=== Section Start ===

import Literature.Algebra.Lie.ChevalleyEilenbergFunctoriality
import HarnessLib

/-!
# Post-composition of Chevalley–Eilenberg cochains with partially equivariant linear maps

Topic `Algebra/Lie`; namespace `Literature.Algebra.Lie.ChevalleyEilenberg`.

For the change of pair `(id_L, ψ)` with `ψ : M → M'` merely *linear*, post-composition
`f ↦ ψ ∘ f` (`post L ψ q = pull M L id ψ q`) is not a cochain map, but it still commutes with the
insertion operators, and with `θ_x` for every single `x ∈ L` whose action `ψ` intertwines
(`lieDer_post_of_comm`, by the Cartan recursion `i_y θ_x = θ_x i_y − i_{[x,y]}`). Consequently,
for a reductive pair `(𝔤, K)`, post-composition with a `K`-equivariant and `𝔨`-equivariant linear
map preserves — and, for injective `ψ`, reflects — membership in the relative complexes
`C^•(𝔤, K; -)` (`mem_gK_post_of_comm`, `mem_gK_of_post_mem`). Together with the elementary
exactness of post-composition on all cochains (`post_injective`,
`exists_post_eq_of_post_eq_zero`) this is the algebraic half of the statement that a short exact
sequence of `(𝔤, K)`-modules which splits `K`-equivariantly gives a degreewise short exact
sequence of relative cochain complexes (Borel–Wallach, I §2.2: "all exact sequences in
`𝒞_{𝔤,𝔨}` split over `𝔨`"); the `(𝔤, K)`-module half is
`Literature/NumberTheory/Automorphic/GKCohomologyShortExact.lean`.

No `sorry`, no new named facts.

## References
* [ChevalleyEilenberg1948] C. Chevalley, S. Eilenberg, *Cohomology theory of Lie groups and Lie
  algebras*, Trans. AMS 63 (1948), §23 (23.5), §28.
* [BorelWallach2000] A. Borel, N. Wallach, *Continuous cohomology, discrete subgroups, and
  representations of reductive groups*, 2nd ed., AMS 2000, I §1.1–§1.3, §2.2.
-/

namespace Literature.Algebra.Lie.ChevalleyEilenberg

open Function

/- [extends Literature/Algebra/Lie/ChevalleyEilenbergFunctoriality]: the change of pair with
`φ = id` and a non-equivariant `ψ`. -/

variable {R : Type*} [CommRing R] {L : Type*} [LieRing L] [LieAlgebra R L]
  {M : Type*} [AddCommGroup M] [Module R M] [LieRingModule L M] [LieModule R L M]
  {M' : Type*} [AddCommGroup M'] [Module R M'] [LieRingModule L M'] [LieModule R L M']
  {Γ : Type*} [Group Γ]

/-! #### Post-composition `ψ ∘ f` -/

variable (L) in
/-- Post-composition of cochains with a linear map `ψ : M → M'` (the change of pair
`(id, ψ)` of `ChevalleyEilenbergFunctoriality`, with `ψ` merely linear). [folklore] -/
abbrev post (ψ : M →ₗ[R] M') (q : ℕ) : Cochain R L M q →ₗ[R] Cochain R L M' q :=
  pull M L (LieHom.id : L →ₗ⁅R⁆ L) ψ q

omit [LieRingModule L M] [LieModule R L M] [LieRingModule L M'] [LieModule R L M'] in
/-- Unfolding. [folklore] -/
@[simp] theorem post_apply (ψ : M →ₗ[R] M') (q : ℕ) (f : Cochain R L M q) (v : Fin q → L) :
    post L ψ q f v = ψ (f v) := rfl

omit [LieRingModule L M] [LieModule R L M] [LieRingModule L M'] [LieModule R L M'] in
/-- Insertion commutes with post-composition. [folklore] -/
theorem ins_post (ψ : M →ₗ[R] M') (q : ℕ) (x : L) (f : Cochain R L M (q + 1)) :
    ins q x (post L ψ (q + 1) f) = post L ψ q (ins q x f) :=
  ins_pull _ ψ q x f

omit [LieRingModule L M] [LieModule R L M] [LieRingModule L M'] [LieModule R L M'] in
/-- Post-composition with an injective map is injective. [folklore] -/
theorem post_injective {ψ : M →ₗ[R] M'} (hψ : Injective ψ) (q : ℕ) :
    Injective (post L ψ q) := by
  intro f g h
  ext v
  exact hψ (by simpa using congrArg (fun F => F v) h)

omit [LieRingModule L M] [LieModule R L M] [LieRingModule L M'] [LieModule R L M'] in
/-- Post-compositions compose. [folklore] -/
theorem post_comp_apply {M'' : Type*} [AddCommGroup M''] [Module R M''] (ψ : M →ₗ[R] M')
    (ψ' : M' →ₗ[R] M'') (q : ℕ) (f : Cochain R L M q) :
    post L ψ' q (post L ψ q f) = post L (ψ' ∘ₗ ψ) q f := by
  ext v; rfl

/-- **`θ_x (ψ ∘ f) = ψ ∘ θ_x f` as soon as `ψ` commutes with the action of this one `x`**
(induction on the degree through Cartan's relation `i_y θ_x = θ_x i_y - i_{⁅x,y⁆}`).
[cite: ChevalleyEilenberg1948, §23 (23.5)] -/
theorem lieDer_post_of_comm (ψ : M →ₗ[R] M') (x : L) (hx : ∀ m : M, ψ ⁅x, m⁆ = ⁅x, ψ m⁆) :
    ∀ (q : ℕ) (f : Cochain R L M q),
      lieDer R L M' q x (post L ψ q f) = post L ψ q (lieDer R L M q x f)
  | 0, f => by
    ext v
    simp only [lieDer_zero_apply, post_apply]
    exact (hx _).symm
  | q + 1, f => by
    refine ext_ins fun y => ?_
    rw [ins_lieDer, ins_post, lieDer_post_of_comm ψ x hx q, ins_post, ins_post, ins_lieDer,
      map_sub]

omit [LieModule R L M] [LieModule R L M'] in
/-- The group action `(σ, τ)` under post-composition with a `τ`-intertwiner. [folklore] -/
theorem act_post_of_comm (A : PairAction R L M Γ) (A' : PairAction R L M' Γ) (ψ : M →ₗ[R] M')
    (hσ : ∀ g, A.σ g = A'.σ g) (hψ : ∀ g m, ψ (A.τ g m) = A'.τ g (ψ m)) (g : Γ) (q : ℕ)
    (f : Cochain R L M q) :
    A'.act g q (post L ψ q f) = post L ψ q (A.act g q f) := by
  ext v
  simp only [PairAction.act_apply, post_apply, hψ, hσ]

/-! #### `(𝔤, K)`-membership is preserved by `K`- and `𝔨`-equivariant post-composition -/

/-- **Relative cochains are preserved.** If `ψ` commutes with `τ(g)` for all `g ∈ K` and with
the action of every `x ∈ 𝔨`, then `f ↦ ψ ∘ f` maps the `(𝔤, K)`-complex of `M` into that of `M'`
(carriers only: `ψ` need not be a `𝔤`-module map, so this is not a cochain map in general). This
is how a `𝔨`-splitting of an exact sequence of `(𝔤, 𝔨)`-modules splits the relative cochain
complexes degreewise. [cite: BorelWallach2000, I §2.2] -/
theorem mem_gK_post_of_comm (K : LieSubalgebra R L) (A : PairAction R L M Γ)
    (A' : PairAction R L M' Γ) (ψ : M →ₗ[R] M') (hσ : ∀ g, A.σ g = A'.σ g)
    (hψ : ∀ g m, ψ (A.τ g m) = A'.τ g (ψ m)) (h𝔨 : ∀ x ∈ K, ∀ m : M, ψ ⁅x, m⁆ = ⁅x, ψ m⁆)
    (q : ℕ) (f : Cochain R L M q) (hf : f ∈ (Subcomplex.gK R L M K A).carrier q) :
    post L ψ q f ∈ (Subcomplex.gK R L M' K A').carrier q := by
  rw [Subcomplex.mem_gK_iff] at hf ⊢
  refine ⟨?_, fun g => by rw [act_post_of_comm A A' ψ hσ hψ, hf.2 g]⟩
  cases q with
  | zero =>
    rw [Subcomplex.mem_rel_zero_iff] at hf ⊢
    intro x hx
    rw [lieDer_post_of_comm ψ x (h𝔨 x hx), hf.1 x hx, map_zero]
  | succ q =>
    rw [Subcomplex.mem_rel_succ_iff] at hf ⊢
    intro x hx
    rw [lieDer_post_of_comm ψ x (h𝔨 x hx), (hf.1 x hx).1, map_zero, ins_post, (hf.1 x hx).2,
      map_zero]
    exact ⟨rfl, rfl⟩

/-- **… and reflected** when `ψ` is moreover injective. [cite: BorelWallach2000, I §2.2] -/
theorem mem_gK_of_post_mem (K : LieSubalgebra R L) (A : PairAction R L M Γ)
    (A' : PairAction R L M' Γ) (ψ : M →ₗ[R] M') (hinj : Injective ψ) (hσ : ∀ g, A.σ g = A'.σ g)
    (hψ : ∀ g m, ψ (A.τ g m) = A'.τ g (ψ m)) (h𝔨 : ∀ x ∈ K, ∀ m : M, ψ ⁅x, m⁆ = ⁅x, ψ m⁆)
    (q : ℕ) (f : Cochain R L M q) (hf : post L ψ q f ∈ (Subcomplex.gK R L M' K A').carrier q) :
    f ∈ (Subcomplex.gK R L M K A).carrier q := by
  rw [Subcomplex.mem_gK_iff] at hf ⊢
  refine ⟨?_, fun g => post_injective hinj q ?_⟩
  · cases q with
    | zero =>
      rw [Subcomplex.mem_rel_zero_iff] at hf ⊢
      intro x hx
      refine post_injective hinj 0 ?_
      rw [← lieDer_post_of_comm ψ x (h𝔨 x hx), hf.1 x hx, map_zero]
    | succ q =>
      rw [Subcomplex.mem_rel_succ_iff] at hf ⊢
      intro x hx
      refine ⟨post_injective hinj (q + 1) ?_, post_injective hinj q ?_⟩
      · rw [← lieDer_post_of_comm ψ x (h𝔨 x hx), (hf.1 x hx).1, map_zero]
      · rw [← ins_post, (hf.1 x hx).2, map_zero]
  · rw [← act_post_of_comm A A' ψ hσ hψ, hf.2 g]

/-! #### Restriction of cochains to a submodule containing all values -/

omit [LieRingModule L M] [LieModule R L M] in
/-- A cochain all of whose values lie in `p` factors through `p`. [folklore] -/
def codRestrict (p : Submodule R M) (q : ℕ) (f : Cochain R L M q) (h : ∀ v, f v ∈ p) :
    Cochain R L p q :=
  AlternatingMap.codRestrict f p h

omit [LieRingModule L M] [LieModule R L M] in
/-- [folklore] -/
@[simp] theorem post_subtype_codRestrict (p : Submodule R M) (q : ℕ) (f : Cochain R L M q)
    (h : ∀ v, f v ∈ p) : post L p.subtype q (codRestrict p q f h) = f := by
  ext v; rfl

omit [LieRingModule L M] [LieModule R L M] [LieRingModule L M'] [LieModule R L M'] in
/-- **Exactness of post-composition**: if `ψ` is injective and `ker ψ' ⊆ range ψ`, then a cochain
killed by `ψ' ∘ -` is of the form `ψ ∘ f`. [folklore] -/
theorem exists_post_eq_of_post_eq_zero {M'' : Type*} [AddCommGroup M''] [Module R M'']
    (ψ : M →ₗ[R] M') (hinj : Injective ψ) (ψ' : M' →ₗ[R] M'')
    (hex : ∀ m', ψ' m' = 0 → ∃ m, ψ m = m') (q : ℕ) (g : Cochain R L M' q)
    (hg : post L ψ' q g = 0) :
    ∃ f : Cochain R L M q, post L ψ q f = g := by
  have hval : ∀ v, g v ∈ LinearMap.range ψ := fun v => by
    obtain ⟨m, hm⟩ := hex (g v) (by simpa using congrArg (fun F => F v) hg)
    exact ⟨m, hm⟩
  refine ⟨post L ((LinearEquiv.ofInjective ψ hinj).symm : LinearMap.range ψ →ₗ[R] M) q
    (codRestrict (LinearMap.range ψ) q g hval), ?_⟩
  ext v
  simp only [post_apply, LinearEquiv.coe_coe]
  have h := congrArg Subtype.val
    ((LinearEquiv.ofInjective ψ hinj).apply_symm_apply ⟨g v, hval v⟩)
  rw [LinearEquiv.ofInjective_apply] at h
  exact h

end Literature.Algebra.Lie.ChevalleyEilenberg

=== Section End ===

#### [AIM OF THE TASK]
Exactly as they stand, please print the lines from the first line of the records above down to the line that includes "still commutes with the", both of those included and no others.

#### [RESPONSE BELOW]
import Literature.Algebra.Lie.ChevalleyEilenbergFunctoriality
import HarnessLib

/-!
# Post-composition of Chevalley–Eilenberg cochains with partially equivariant linear maps

Topic `Algebra/Lie`; namespace `Literature.Algebra.Lie.ChevalleyEilenberg`.

For the change of pair `(id_L, ψ)` with `ψ : M → M'` merely *linear*, post-composition
`f ↦ ψ ∘ f` (`post L ψ q = pull M L id ψ q`) is not a cochain map, but it still commutes with the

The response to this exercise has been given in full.